In this chapter, it was aimed to empirically illustrate to what extent and in which context the IRPT transformed to a moderate party. This transformation was part of a political strategy, informed by the incentives and disincentives of democratic politics. However, one ought to be skeptical about the IRPT’s ideological transformation, that is, the acceptance of democratic norms and standards as an end. The party members’ acceptance of the democratic procedure and the selective use of democratic rhetoric were to signal to observers inside and outside the country that they would conform to their expectations, be they from the “Islamic World” or from the so-called West, or from the Tajik government. That is where the problem lies. In an attempt to suit all audiences, the IRPT failed to present a coherent ideological program. Instead, it was an incomplete mix of (liberal) democratic and Islamist elements. The IRPT’s democratic identity depended on reiterating the importance of concepts like human rights and equality but failed on providing a theoretical substance to them. To be fair, political parties are not typically demanded to give a detailed account of how they conceptualize universal democratic values—as these should be universal and uniform—except if the political party was founded on an undemocratic past and has been associated with violence. In that case, the public should have the right to “interrogate” the party’s purported commitment to democracy and secularism. The interrogation shows that only the leadership from the mid-2000s until 2015 partly nurtured an ideological endorsement of democratic and secular standards, though even they did not elaborate on controversial issues like (non)religious minorities, secular education, and polygamy.

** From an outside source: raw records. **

import Mathlib.Combinatorics.SimpleGraph.Sum
import Mathlib.GroupTheory.OrderOfElement
import Literature.Topology.FourManifolds.GaussDiagramsConnSum
import Literature.Topology.FourManifolds.KhFlipReach
import Literature.Topology.FourManifolds.KhResolutionsProofs
import Literature.Topology.FourManifolds.KhCurlArcs
import Literature.Topology.FourManifolds.KhFaces
import HarnessLib

/-!
# State circles of the connected sum of two Gauss diagrams

Sibling file of `GaussDiagramsConnSum.lean` and `KhResolutions.lean` (topic
`Literature/Topology/FourManifolds`), second brick (after `GaussDiagram.connSum`) of the
diagrammatic additivity `s(D₁ # D₂) = s(D₁) + s(D₂)` of Rasmussen's invariant (Rasmussen (2010),
Prop. 3.11; the named fact `HasRasmussenInvariant.add` of `Rasmussen.lean`). It describes the
complete resolutions of the connected sum `G # H` in terms of those of `G` and `H`:

* bookkeeping (`§ Blocks`): arcs (`inlArc`, `inrArc`, `arcEquiv`), arc-ends (`inlEnd`, `inrEnd`),
  chords, partners, the Seifert rule and the gluing of ends of `G # H` blockwise; states of
  `G # H` are `Fin.append σ₁ σ₂`; weights, `n₊`, `n₋` and Koszul signs (`edgeSign_append_castAdd`,
  `edgeSign_append_natAdd`);
* the **reconnection graph of `G # H`** (`§ Trade`): on arcs identified with `G.Arc ⊕ H.Arc`, the
  state graph of `Fin.append σ₁ σ₂` is the disjoint union of the two state graphs with the two
  gluings at the base points *traded* — the head of the base arc of `G` (the arc entering its base
  point) is glued into `H` and conversely (`adj_connSumGraph_imp`, `adj_sumGraph_imp`) — so that
  the abstract edge-trade lemma `reachable_trade_iff_mergedReach` of `KhFlipReach` applies, its
  one substantial hypothesis (the two base arcs lie on one circle of `G # H`,
  `reachable_baseArc`) being a walk around the base circle of `H` (`§ Walk`);
* the result (`§ Circles`): **the state circles of `G # H` in the state `(σ₁, σ₂)` are those of
  `σ₁` and of `σ₂` with the two base circles united** — stated as the abstract surgery relation
  `KhFace.Surg` of `KhFaces` between the blockwise circle map and the circle map of `G # H`
  (`connSum_surg`), with the corollaries used by the Khovanov–Lee complex of `G # H`: circles of
  one block embed (`circleOf_inlArc_eq_iff`, `circleOf_inrArc_eq_iff`), the mixed case
  (`circleOf_inlArc_eq_inrArc_iff`), merges and splits are blockwise (`isMergeAt_append_castAdd`,
  `isSplitAt_append_castAdd`, `…_natAdd`).

This is the combinatorial content of "the diagram for `K₁ # K₂` shown in Figure 3" of Rasmussen
(2010), Lemma 3.8 / Prop. 3.11, and of Khovanov's description of the chain complex of a connected
sum as a tensor product over `A` (Khovanov (2006), Prop. 3.3's setting; Lee (2005), §5): every
resolution of `D₁ # D₂` is the connected sum of a resolution of `D₁` and a resolution of `D₂`
along the base arcs. Everything is proved, for all Gauss diagrams with at least one chord each
(the empty summand is the relabelling `GaussDiagram.connSum_empty`); no named fact is introduced.

## References

* J. Rasmussen, *Khovanov homology and the slice genus*, Invent. Math. 182 (2010) 419–447
  (arXiv:math/0402131), Lemma 3.8, Fig. 3, Prop. 3.11. [cite: Rasmussen2010, Lemma 3.8]
* M. Khovanov, *A categorification of the Jones polynomial*, Duke Math. J. 101 (2000), §4.2
  (cube of resolutions), §7.4 (Khovanov homology of a connected sum: the short exact sequence).
  [cite: Khovanov2000, §4.2]
* O. Viro, *Khovanov homology, its definitions and ramifications*, Fund. Math. 184 (2004), §2,
  §5.2 (resolutions of a Gauss diagram as abstract surgery of the circle). [cite: Viro2004, §5.2]

## Design notes

The picture is cleanest on arc-*ends* (`Fin (2 n) × Bool`, `KhResolutions.endArc/endFlip/endGlue`):
the ends of `G # H` are the ends of `G` and of `H` (`inlEnd`, `inrEnd`), the gluing `endGlue` of
`G # H` is that of the blocks on the nose (`endGlue_inlEnd`, `endGlue_inrEnd`), and only the
incidence "end ↦ arc" changes, at the two heads of the base arcs (`endArc_inlEnd_zero`,
`endArc_inrEnd_zero`). Hypotheses `0 < G.n`, `0 < H.n` are carried where the arithmetic of
`arcCount = max (2 n) 1` needs them.
-/

open Function Set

The party did not hesitate to acknowledge their “past mistakes,” namely aggression in the Civil War. However, instead of qualifying it as violent Islamism, they attribute it to a “situation out of control” scenario, wherein most atrocities from rebels opposing the government, including fundamentalist militias like Rizvan Sadirov’s, were “falsely” attributed to the “moderate” IRPT leadership. Second, most democratic discourses can interchangeably be called “post-Islamist,” as they signaled a commitment to democracy as an acceptable and even preferred system for Islam, while some Islamist discourses could also be called “illiberal.” This strategy also ensured consistency in the IRPT’s transformation path, as they did not uphold democracy in its own terms, but as a system compatible with the Islamic narrative. Third, they assumed that their Islamic identity should not have been an “anomaly” but an anticipated rule, as their oft-quoted “97–98% Muslim population” statistic was supposed to eliminate all questions as to the popular desirability of an Islamic party, even though that has not been proven so far. Fourth, their discourse on violence, particularly perpetrated in the name of Islam, sometimes reminds of the “No True Scotsman Fallacy” in that they assumed the authority to decide, in an unfalsifiable manner, what it took to be a proper Muslim so that an individual claiming to be a Muslim would not suffice, hence the “No True Muslim Fallacy” (Manninen 2019, 374–77). At last, a reservation has to be made about the level of the bar for determining secular, moderate religious organizations. Calling ISIS a terrorist group is too low of a bar to be content. For what it’s worth, even al-Qaeda denounced ISIS (Dearden 2017). So, positive and even neutral language in remarks about Islamist groups like Hamas and leaders like Qutb and Qaradawi should not be overlooked and remain unquestioned.

To be clear, this is not to suggest that the IRPT would in fact Islamize the Tajik social structure, especially given the preponderance of the few pragmatic voices in the leadership—like Muhiddin Kabiri and Mahmadali Hayit. But the IRPT was supposedly more than these figures. Their avoidance from these topics in favor of “mundane” problems like elections and political freedom meant that they were either not ideologically prime to provide a definitive answer on those issues, or they simply harbored intentions of “bottom-up Islamization,” rephrased into “Islamic society.” In either case, this should suffice to question the limits of the IRPT’s ideological moderation.